Discussion of Specifying prior distributions in reliability applications

Congratulations on this great and comprehensive achievement. Undoubtedly, Bayesian inference plays an increasingly important role in reliability data analysis, dictated on the one hand by the usually small sample sizes per experimental condition, which bring standard frequentist procedures to their limits, and on the other hand by the fact that uncertainty quantification and communication are more straightforward in a Bayesian setup. Reliability data are mostly censored, with many realistic censoring schemes leading to complicated likelihood functions and posterior distributions that can be only approximated numerically with Markov Chain Monte Carlo (MCMC) methods. With the advances in Bayesian computation techniques and algorithms, this is however not a limitation anymore. The authors managed in this enlightening work to embed the reliability perspective view, grounded on the practitioners' needs, in a Bayesian theoretic setup, providing and commenting fundamental literature from both fields. This paper will be a valuable reference for practitioning Bayesian inference in reliability applications and, most importantly, for understanding the effect of the priors' choice. The provided insight on the role of a sensitivity analysis for the prior distribution is very important as well, especially when extrapolating results. Furthermore, the technical details and hints on the implementation in R will be highly appreciated.

It is not surprising, but good to see, that the essential role of the independence Jeffreys (IJ) priors is verified also in this context, for example, in cases of Type-I censoring with few observed failures. A crucial statement of the paper I would like to highlight is that in case of limited observed data, the usually “safe” choice of a noninformative prior can deliver misleading conclusions, since it may consider unlikely or impossible parts of the parameter space with high probability. Therefore, in reliability applications weakly informative priors that reflect the underlying framework or known effect of experimental conditions have to be prioritized. Moreover, along these lines, in case of experiments combining more than one experimental condition, if the level of the experimental condition has a monotone effect on the quantity of interest, say the expected lifetime, the choice of the priors under the different conditions should reflect this ordering. This is a direction of future research on Bayesian procedures for reliability applications with high expected impact.

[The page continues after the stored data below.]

/-- **Gradient control on the future cylinder.** With `Θ` the localised cut-off (collar `ε`,
scale `ρ`, derivative bound `M/ρ²` above `s₀ - ε/3`):
`∫_{K⁺} Θ² |∇ₓu|² ≤ 4 ((c₁ + 2c₁²) + 11 M/ρ²) ∫_{[s₀-ε, s₀+ρ²] × B̄(y₀, ρ)} ‖u‖²`,
`K⁺ = (s₀, s₀ + ρ²] × B̄(y₀, ρ)` (Caccioppoli's inequality `integral_mul_sq_mul_gradSq_le` with the
cut-off `Θ` and a monotone time weight equal to `0` below `s₀ - ε/3` and to `1` above `s₀`).
[folklore] -/
theorem setIntegral_sq_mul_gradSq_le (hU : IsOpen U) (hu : ContDiffOn ℝ 2 u U) (hc₁ : 0 ≤ c₁)
    (hineq : ∀ z ∈ U, ‖dt u z + lap u z‖ ≤ c₁ * (‖u z‖ + Real.sqrt (gradSq u z)))
    {s₀ : ℝ} {y₀ : E} {ρ ε M : ℝ} (hρ : 0 < ρ) (hε : 0 < ε) (hM : 0 ≤ M)
    (hbox : Icc (s₀ - ε) (s₀ + ρ ^ 2) ×ˢ closedBall y₀ ρ ⊆ U)
    {Θ : ℝ × E → ℝ} (hΘs : ContDiff ℝ ((⊤ : ℕ∞) : WithTop ℕ∞) Θ) (hΘc : HasCompactSupport Θ)
    (hΘsupp : tsupport Θ ⊆ Icc (s₀ - ε) (s₀ + ρ ^ 2) ×ˢ closedBall y₀ ρ)
    (hΘ01 : ∀ z, 0 ≤ Θ z ∧ Θ z ≤ 1)
    (hΘM : ∀ z : ℝ × E, s₀ - ε / 3 < z.1 →
      |dt Θ z| ≤ M / ρ ^ 2 ∧ gradSq Θ z ≤ M / ρ ^ 2 ∧ |lap Θ z| ≤ M / ρ ^ 2) :
    ∫ w in Ioc s₀ (s₀ + ρ ^ 2) ×ˢ closedBall y₀ ρ, Θ w ^ 2 * gradSq u w ≤
      4 * ((c₁ + 2 * c₁ ^ 2) + 11 * M / ρ ^ 2) *
        ∫ w in Icc (s₀ - ε) (s₀ + ρ ^ 2) ×ˢ closedBall y₀ ρ, ‖u w‖ ^ 2 := by
  set Kp : Set (ℝ × E) := Ioc s₀ (s₀ + ρ ^ 2) ×ˢ closedBall y₀ ρ with hKp
  set box : Set (ℝ × E) := Icc (s₀ - ε) (s₀ + ρ ^ 2) ×ˢ closedBall y₀ ρ with hboxdef
  have hρ2 : 0 < ρ ^ 2 := by positivity
  have hΘ2 : ContDiff ℝ 2 Θ := contDiff_two_of_top hΘs
  have hΘU : tsupport Θ ⊆ U := hΘsupp.trans hbox
  have hΘabs : ∀ z, |Θ z| ≤ 1 := fun z => by rw [abs_of_nonneg (hΘ01 z).1]; exact (hΘ01 z).2
  obtain ⟨g, hgs, hg01, hg0, hg1, -, hg'⟩ := exists_smooth_monotone_transition
    (a := s₀ - ε / 3) (b := s₀) (by linarith)
  have hgC1 : ContDiff ℝ 1 g := hgs.of_le (by exact_mod_cast le_top)
  have hC := integral_mul_sq_mul_gradSq_le hU hu hc₁ hineq hΘ2 hΘc hΘU hΘabs hgC1
    (fun s => (hg01 s).1) hg'
  have hboxc : IsCompact box := isCompact_Icc.prod (isCompact_closedBall _ _)
  have hKpbox : Kp ⊆ box := Set.prod_mono (Ioc_subset_Icc_self.trans (Icc_subset_Icc (by linarith) le_rfl))
    Subset.rfl
  have hKpm : MeasurableSet Kp := measurableSet_Ioc.prod measurableSet_closedBall
  have hboxm : MeasurableSet box := measurableSet_Icc.prod measurableSet_closedBall
  -- continuity data
  obtain ⟨cu, -, -, -⟩ := continuousOn_derivatives hU hu
  obtain ⟨-, cgsu⟩ := continuousOn_lap_gradSq hU hu
  have cg : Continuous fun z : ℝ × E => g z.1 := (contDiff_comp_fst (E := E) hgC1).continuous
  have cΘ : Continuous Θ := hΘs.continuous
  have cdtΘ : Continuous (dt Θ) := continuous_dt_of_contDiff_two hΘ2
  have clapΘ : Continuous (lap Θ) := continuous_lap_of_contDiff_two hΘ2
  have cgsΘ : Continuous (gradSq Θ) := by
    change Continuous fun z => ∑ i, ‖dx (stdOrthonormalBasis ℝ E i) Θ z‖ ^ 2
    exact continuous_finsetSum _ fun i _ => ((continuous_dx_of_contDiff_two hΘ2 _).norm).pow 2
  have hΘ0 : ∀ z ∉ tsupport Θ, Θ z = 0 := fun z hz => image_eq_zero_of_notMem_tsupport hz
  have hgsΘ0 : ∀ z ∉ tsupport Θ, gradSq Θ z = 0 := fun z hz => gradSq_eq_zero_of_notMem_tsupport hz
  have hdtΘ0 : ∀ z ∉ tsupport Θ, dt Θ z = 0 := fun z hz =>
    image_eq_zero_of_notMem_tsupport fun h => hz (tsupport_dt_subset Θ h)
  have hlapΘ0 : ∀ z ∉ tsupport Θ, lap Θ z = 0 := fun z hz =>
    image_eq_zero_of_notMem_tsupport fun h => hz (tsupport_lap_subset Θ h)
  -- lower bound: `∫_{K⁺} Θ² |∇u|² ≤ ∫ g Θ² |∇u|²`
  have Iq : Integrable (fun z => g z.1 * (Θ z ^ 2 * gradSq u z)) (volume : Measure (ℝ × E)) :=
    integrable_of_continuousOn_of_eq_zero_off_tsupport hU
      (cg.continuousOn.mul ((cΘ.pow 2).continuousOn.mul cgsu)) hΘc hΘU (fun z hz => by simp [hΘ0 z hz])
  have IKp : IntegrableOn (fun z => Θ z ^ 2 * gradSq u z) Kp volume :=
    ((((cΘ.pow 2).continuousOn).mul (cgsu.mono hbox)).integrableOn_compact hboxc).mono_set hKpbox
  have hlow : ∫ w in Kp, Θ w ^ 2 * gradSq u w ≤ ∫ z, g z.1 * (Θ z ^ 2 * gradSq u z) := by
    rw [← integral_indicator hKpm]
    refine integral_mono (IKp.integrable_indicator hKpm) Iq fun w => ?_
    by_cases hw : w ∈ Kp
    · rw [indicator_of_mem hw, hg1 _ (le_of_lt hw.1.1), one_mul]
    · rw [indicator_of_notMem hw]
      exact mul_nonneg (hg01 _).1 (mul_nonneg (sq_nonneg _) (gradSq_nonneg _ _))
  -- upper bound for the right-hand side of Caccioppoli
  set A : ℝ := (c₁ + 2 * c₁ ^ 2) + 11 * M / ρ ^ 2 with hA
  have hA0 : 0 ≤ A := by rw [hA]; positivity
  have IA : Integrable (fun z => g z.1 * (((c₁ + 2 * c₁ ^ 2) * Θ z ^ 2 + 9 * gradSq Θ z +
      |dt Θ z + lap Θ z|) * ‖u z‖ ^ 2)) (volume : Measure (ℝ × E)) :=
    integrable_of_continuousOn_of_eq_zero_off_tsupport hU
      (cg.continuousOn.mul ((((continuous_const.mul (cΘ.pow 2)).add
        (continuous_const.mul cgsΘ)).add (cdtΘ.add clapΘ).abs).continuousOn.mul (cu.norm.pow 2)))
      hΘc hΘU (fun z hz => by
        rw [hΘ0 z hz, hgsΘ0 z hz, hdtΘ0 z hz, hlapΘ0 z hz]
        norm_num)
  have Ibox : IntegrableOn (fun z => A * ‖u z‖ ^ 2) box volume :=
    ((cu.norm.pow 2).mono hbox).integrableOn_compact hboxc |>.const_mul A
  have hup : ∫ z, g z.1 * (((c₁ + 2 * c₁ ^ 2) * Θ z ^ 2 + 9 * gradSq Θ z + |dt Θ z + lap Θ z|) *
      ‖u z‖ ^ 2) ≤ ∫ z in box, A * ‖u z‖ ^ 2 := by
    rw [← integral_indicator hboxm]
    refine integral_mono IA (Ibox.integrable_indicator hboxm) fun w => ?_
    by_cases hgw : g w.1 = 0
    · rw [hgw, zero_mul]
      exact indicator_nonneg (fun z _ => mul_nonneg hA0 (sq_nonneg _)) w
    have hw1 : s₀ - ε / 3 < w.1 := by
      by_contra h
      exact hgw (hg0 _ (not_lt.1 h))
    by_cases hwΘ : w ∈ tsupport Θ
    · rw [indicator_of_mem (hΘsupp hwΘ)]
      obtain ⟨bdt, bgs, blap⟩ := hΘM w hw1
      have hΘsq : Θ w ^ 2 ≤ 1 := pow_le_one₀ (hΘ01 w).1 (hΘ01 w).2
      have hcoef : (c₁ + 2 * c₁ ^ 2) * Θ w ^ 2 + 9 * gradSq Θ w + |dt Θ w + lap Θ w| ≤ A := by
        have h1 : (c₁ + 2 * c₁ ^ 2) * Θ w ^ 2 ≤ c₁ + 2 * c₁ ^ 2 :=
          mul_le_of_le_one_right (by positivity) hΘsq
        have h2 : |dt Θ w + lap Θ w| ≤ M / ρ ^ 2 + M / ρ ^ 2 := (abs_add_le _ _).trans (add_le_add bdt blap)
        rw [hA]
        have : 9 * gradSq Θ w ≤ 9 * (M / ρ ^ 2) := by gcongr
        have e : 11 * M / ρ ^ 2 = 9 * (M / ρ ^ 2) + (M / ρ ^ 2 + M / ρ ^ 2) := by ring
        linarith
      calc g w.1 * (((c₁ + 2 * c₁ ^ 2) * Θ w ^ 2 + 9 * gradSq Θ w + |dt Θ w + lap Θ w|) * ‖u w‖ ^ 2)
          ≤ 1 * (A * ‖u w‖ ^ 2) := by
            refine mul_le_mul (hg01 _).2 (mul_le_mul_of_nonneg_right hcoef (sq_nonneg _)) ?_ zero_le_one
            exact mul_nonneg (add_nonneg (add_nonneg (mul_nonneg (by positivity) (sq_nonneg _))
              (mul_nonneg (by norm_num) (gradSq_nonneg _ _))) (abs_nonneg _)) (sq_nonneg _)
        _ = A * ‖u w‖ ^ 2 := one_mul _
    · rw [hΘ0 w hwΘ, hgsΘ0 w hwΘ, hdtΘ0 w hwΘ, hlapΘ0 w hwΘ]
      norm_num
      exact indicator_nonneg (fun z _ => mul_nonneg hA0 (sq_nonneg _)) w
  calc ∫ w in Kp, Θ w ^ 2 * gradSq u w ≤ ∫ z, g z.1 * (Θ z ^ 2 * gradSq u z) := hlow
    _ ≤ 4 * ∫ z, g z.1 * (((c₁ + 2 * c₁ ^ 2) * Θ z ^ 2 + 9 * gradSq Θ z + |dt Θ z + lap Θ z|) *
        ‖u z‖ ^ 2) := hC
    _ ≤ 4 * ∫ z in box, A * ‖u z‖ ^ 2 := by linarith
    _ = 4 * A * ∫ z in box, ‖u z‖ ^ 2 := by rw [integral_const_mul]; ring

end CaccioppoliApplied

/-! ### The representation step: bounds for one component -/

section Component

variable {U : Set (ℝ × E)} {u : ℝ × E → F} {c₁ : ℝ}
import Summits.BirchSwinnertonDyer.BirchSwinnertonDyer.Theorems.SmallImageMuTransferMuTransferX9LocalExponentBadPrimes
import Summits.BirchSwinnertonDyer.BirchSwinnertonDyer.Theorems.SmallImageMuTransferMuTransferX9LocalTwistOperator
import Summits.BirchSwinnertonDyer.BirchSwinnertonDyer.Theorems.OneSidedTwistSqueezeX9KatoDivisibilityX9UnipotentFixedPointsPk
import Literature.NumberTheory.EllipticCurves.IwasawaTwistModPk
import Literature.NumberTheory.GaloisRepresentations.PPrimaryDevissage
import HarnessLib

/-!
# Line `graded_euler_loss` of crux `KatoDivisibilityX9` (stmt-BirchSwinnertonDyer-20547), stub 1a'
# `stub_testCocyclePkLevelX9`, local clause at `v ∈ S ∖ {p}` — file 1 of 2: the UNIFORM ORDER BOUND
# `#H¹(K_v, 𝒯^{(k)}_J) ≤ #M^{2·p^m}` for the LEVEL-`p^k` Iwasawa twist `κ.twistModPk ρ hM J` (`p^k • M = 0`)
# at a place `v ∤ p`, for every `J`; and the `p`-group exponent lemma `T^[ε] = 0` on a finite `p`-group of
# order `≤ p^ε` for a nilpotent `T`

Seat `bsd-line-k6-p4` (prover-bsd-line-k6-p4-g5-0, 5th LEAD on the crux).  THEOREMS ONLY — no definition, no named
fact, no `sorry`; credits nothing (`--supports stmt-BirchSwinnertonDyer-20547 --as helper`).  This is the level-`p^k`
port of `…SmallImageMuTransferMuTransferX9LocalExponentBadPrimes` (k6-g4, level `p`), needed because the v4 test class
`Ψ ∈ H¹(ℚ, 𝒯^{(d+1)}_L(E, κ⁻¹))` of `stub_testCocyclePkLevelX9` lives on the level-`p^{d+1}` carrier
`W.modPkTwist p (d+1) κ.invTwist L = κ.invTwist.twistModPk E[p^{d+1}] _ L`, and its local clause at `v ∈ S ∖ {p}`
(«`loc_v(T^ε Ψ) = 0`») is the statement that ONE `ε` kills `H¹(ℚ_v, 𝒯^{(d+1)}_L)` for every `L`.
* §0 `iterate_eq_zero_of_nilpotent_of_natCard_le_of_pow_smul` — a nilpotent additive endomorphism `T` of a finite
  abelian group `B` with `p^k • B = 0` and `#B ≤ p^ε` satisfies `T^[ε] = 0` (induction on `k` along
  `0 → B[p] → B → B/B[p] → 0`, the `𝔽_p` case being k6-g4's Cayley–Hamilton lemma
  `iterate_eq_zero_of_nilpotent_of_natCard_le`).
* §1 `#H⁰(K_v, 𝒯^{(k)}_J) ≤ #M^{p^m}` for ANY `ρ`-trivial `g ∈ Γ_{K_v}` of depth `m`: `g` acts as `(1+S)^{p^m u}`,
  `p ∤ u` (`twistExponent_eq_prime_pow_mul_of_depth`), whose fixed points on `Fin J → M` number `≤ #M^{p^m}` at level
  `p^k` (`…UnipotentFixedPointsPk.natCard_fixed_unipotentPow_le_of_coprime` — the replacement of the freshman's-dream
  step `(1+S)^{p^m} = 1 + S^{p^m}`, false modulo `p^k`).
* §2 `#H²(K_v, 𝒯^{(k)}_J) ≤ #M^{p^m}` if `g` moreover fixes `μ_{p^k}`: local duality `(2,0)` PROVED in the tree
  (`natCard_two_eq_natCard_invariants_homRep`, `#H² = #Hom_Γ(𝒯, μ_{p^k})`), coinvariants of `g`, `#Hom(B, ℤ/p^k) ≤ #B`.
* §3 `#H¹(K_v, 𝒯^{(k)}_J) ≤ #M^{2·p^m}` at `v ∤ p`: the PROVED prime-to-`p` Euler–Poincaré characteristic
  `natCard_invariants_mul_natCard_two_eq`.
File 2 (`…LocalExponentPkUniform`) turns this into the uniform exponent `T_v^[2d·p^m] = 0` (`#M = p^d`), the element
`g` from any `τ` with `κ(res τ) ≠ 1`, the cyclotomic packaging over a finite set of places, and the
`twistModPkShiftEmbed ∘ twistModPkTruncate` spelling of the stub.  HONEST LABEL: closes nothing; BSD is not proved by
any of this; no summit statement is proved by this seat.
References: J. S. Milne, *Arithmetic Duality Theorems* (2006) I Cor. 2.3, Thm. 2.8 [MilneADT2006]; J.-P. Serre,
*Galois Cohomology* II §5.2, §5.7 [SerreGaloisCohomology1997]; B. Mazur, K. Rubin, Mem. AMS 799 (2004) Lemma 5.3.1,
§5.3 [MazurRubin2004]; L. Washington, GTM 83 §13.1–13.2 [Washington1997].
-/

set_option linter.dupNamespace false
set_option autoImplicit false

noncomputable section

open scoped Classical ContRepresentation

universe u

namespace Summit.BirchSwinnertonDyer.BirchSwinnertonDyer.Theorems.OneSidedTwistSqueezeX9KatoDivisibilityX9LocalExponentPk

open Summit.BirchSwinnertonDyer.BirchSwinnertonDyer.Rank1Residual.LocalSplitPrime
open Summit.BirchSwinnertonDyer.BirchSwinnertonDyer.Theorems.OneSidedTwistSqueezeX9KatoDivisibilityX9UnipotentFixedPointsPk

/-! ## §0 The `p`-group exponent lemma -/

section Algebra

open Function Literature.NumberTheory.GaloisRepresentations

/-- **A nilpotent endomorphism of a finite abelian `p`-group of order `≤ p^ε` satisfies `T^ε = 0`.**  For a finite
additive group `B` killed by `p^k`, an additive `T : B → B` some iterate of which vanishes, and `#B ≤ p^ε`:
`T^[ε] = 0`.  Induction on `k` along `0 → B[p] → B → B/B[p] → 0`: `B[p]` is an `𝔽_p`-space of order `p^f`, so
`T^[f] B[p] = 0` (Cayley–Hamilton, k6-g4's `iterate_eq_zero_of_nilpotent_of_natCard_le`); `B/B[p]` is killed by
`p^{k}` and has order `≤ p^{ε−f}`, so `T^[ε−f] B ⊆ B[p]` by induction; hence `T^[ε] B = 0`. [folklore] -/
theorem iterate_eq_zero_of_nilpotent_of_natCard_le_of_pow_smul {p : ℕ} [hp : Fact p.Prime] :
    ∀ (k : ℕ) (B : Type u) [AddCommGroup B] [Finite B], (∀ b : B, p ^ k • b = 0) →
      ∀ (T : B →+ B) (n : ℕ), (∀ b, T^[n] b = 0) → ∀ (ε : ℕ), Nat.card B ≤ p ^ ε →
        ∀ b : B, T^[ε] b = 0 := by
  intro k
  induction k with
  | zero =>
    intro B _ _ hB T n _ ε _ b
    have hb : b = 0 := by simpa using hB b
    rw [hb]
    exact iterate_map_zero T ε
  | succ k ih =>
    intro B _ _ hB T n hn ε hε b
    -- the `p`-torsion `N = B[p]`, stable under `T`
    let N : AddSubgroup B := (nsmulAddMonoidHom p : B →+ B).ker
    have hmemN : ∀ x, x ∈ N ↔ p • x = 0 := fun x => by
      rw [AddMonoidHom.mem_ker, nsmulAddMonoidHom_apply]
    have hTN : ∀ x ∈ N, T x ∈ N := fun x hx => by
      rw [hmemN] at hx ⊢
      rw [← map_nsmul, hx, map_zero]
    -- `T` on `N`: `T^[f] = 0` there, `#N = p^f`
    let TN : N →+ N := (T.comp N.subtype).codRestrict N (fun x => hTN x.1 x.2)
    have hTN_iter : ∀ (j : ℕ) (x : N), ((TN^[j] x : N) : B) = T^[j] (x : B) := by
      intro j
      induction j with
      | zero => intro x; rfl
      | succ j ihj =>
        intro x
        rw [iterate_succ_apply', iterate_succ_apply', ← ihj]
        rfl
    have hNp : ∀ x : N, p • x = 0 := fun x => Subtype.ext (by
      rw [AddSubgroupClass.coe_nsmul, ZeroMemClass.coe_zero]
      exact (hmemN x.1).1 x.2)
    obtain ⟨f, hf⟩ := exists_card_eq_prime_pow N (fun x => ⟨1, by rw [pow_one]; exact hNp x⟩)
    have hN0 : ∀ x : N, TN^[f] x = 0 :=
      iterate_eq_zero_of_nilpotent_of_natCard_le hNp TN (k := n)
        (fun x => Subtype.ext (by rw [hTN_iter, ZeroMemClass.coe_zero]; exact hn x)) hf.le
    -- `T` on `B/N`: nilpotent, `B/N` killed by `p^k`, `#(B/N) ≤ p^{ε-f}`
    have hle : N ≤ N.comap T := fun x hx => hTN x hx
    let TQ : B ⧸ N →+ B ⧸ N := QuotientAddGroup.map N N T hle
    have hTQ_iter : ∀ (j : ℕ) (x : B),
        TQ^[j] (QuotientAddGroup.mk' N x) = QuotientAddGroup.mk' N (T^[j] x) := by
      intro j
      induction j with
      | zero => intro x; rfl
      | succ j ihj =>
        intro x
        rw [iterate_succ_apply', iterate_succ_apply', ihj]
        rfl
    have hQ : ∀ z : B ⧸ N, p ^ k • z = 0 := by
      intro z
      induction z using QuotientAddGroup.induction_on with
      | H x =>
        rw [← QuotientAddGroup.mk_nsmul, QuotientAddGroup.eq_zero_iff]
        change nsmulAddMonoidHom p (p ^ k • x) = 0
        rw [nsmulAddMonoidHom_apply, ← mul_nsmul', ← pow_succ', hB]
    have hQn : ∀ z : B ⧸ N, TQ^[n] z = 0 := by
      intro z
      induction z using QuotientAddGroup.induction_on with
      | H x =>
        change TQ^[n] (QuotientAddGroup.mk' N x) = 0
        rw [hTQ_iter, hn, map_zero]
    have hcardB : Nat.card B = Nat.card (B ⧸ N) * Nat.card N := N.card_eq_card_quotient_mul_card_addSubgroup
    have hQpos : 0 < Nat.card (B ⧸ N) := Nat.card_pos
    have hfε : f ≤ ε := by
      by_contra h
      have h1 : p ^ ε < p ^ f := Nat.pow_lt_pow_right hp.out.one_lt (by omega)
      have h2 : p ^ f ≤ Nat.card B := by
        rw [hcardB, hf]
        exact Nat.le_mul_of_pos_left _ hQpos
      omega
    have hQcard : Nat.card (B ⧸ N) ≤ p ^ (ε - f) := by
      have h1 : Nat.card (B ⧸ N) * p ^ f ≤ p ^ (ε - f) * p ^ f := by
        rw [← pow_add, Nat.sub_add_cancel hfε, ← hf, ← hcardB]
        exact hε
      exact Nat.le_of_mul_le_mul_right h1 (pow_pos hp.out.pos f)
    have hQ0 : ∀ z : B ⧸ N, TQ^[ε - f] z = 0 := ih (B ⧸ N) hQ TQ n hQn (ε - f) hQcard
    -- conclusion: `T^[ε-f] b ∈ N`, then `T^[f]` kills it
    have hmem : T^[ε - f] b ∈ N := by
      have h := hQ0 (QuotientAddGroup.mk' N b)
      rw [hTQ_iter] at h
      exact (QuotientAddGroup.eq_zero_iff _).1 h
    have h2 : T^[f] (T^[ε - f] b) = 0 := by
      have h := congrArg Subtype.val (hN0 ⟨_, hmem⟩)
      rw [hTN_iter] at h
      exact h
    rw [show ε = f + (ε - f) by omega, iterate_add_apply, h2]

In a Bayesian inferential framework, the derivation and use of credible intervals (CIs) is more natural and flexible than frequentist confidence intervals. In this work the focus lies on equal tailed CIs. For highly skewed posteriors, it would be of interest to consider in the future highest posterior density (HPD) CIs as well.

Motivated by the reference of the authors to Reference 1 and the priors in the framework of accelerated life testing (ALT), I would like to emphasize the importance of the choice of priors in ALT experiments and the associated challenges linked to the underlying type of censoring. Reference 1 considered noninformative priors for constant stress ALT (CSALT) experiments under Type-II censoring for Weibull lifetimes and studied their properties. For Weibull lifetimes but for step-stress ALT (SSALT) and a more complex censoring scheme (progressive interval censoring),² discussed simple conjugate-like priors along with normal priors, vague or noninformative, and implemented them on a simulated and a real example. For further sources on the Bayesian analysis of SSALT models, which was first dealt by Reference 3, we refer to Reference 2 and the references cited therein.

Furthermore, in CSALT and SSALT models with Weibull lifetimes it is usually assumed that the shape parameter $\beta$ is common across all $s$ considered stress levels and the stress change affects only the scale parameters ${\eta }_i$, $i=1,\dots ,s$. However, a stress increase may affect the shape of the lifetime distribution. For example, for a SSALT model with Weibull lifetimes⁴ considered the shape parameters to be increasing in the stress level, providing an associated physical justification, while² discussed on a real SSALT example with $s=4$ the impact on the predicted lifetime under normal operating condition of the assumption of a common $\beta$ or not. Thus, it is crucial to develop Bayesian procedures for deciding on the validity of a common $\beta$ assumption.

Although it is common evidence that Bayesian inference can provide an efficient solution to many complicated reliability applications, the obstacle for its broader use is the difficulty in adjusting and implementing Bayesian procedures in practice. For this, there is a demand for a user friendly package, tailored to the needs of reliability applications, that will provide a safe environment for Bayesian analysis without requiring Bayesian expertise. Under the functionalities of such a package should also be the possibility to transform practitioners' friendly specified prior information into adequate prior distributions.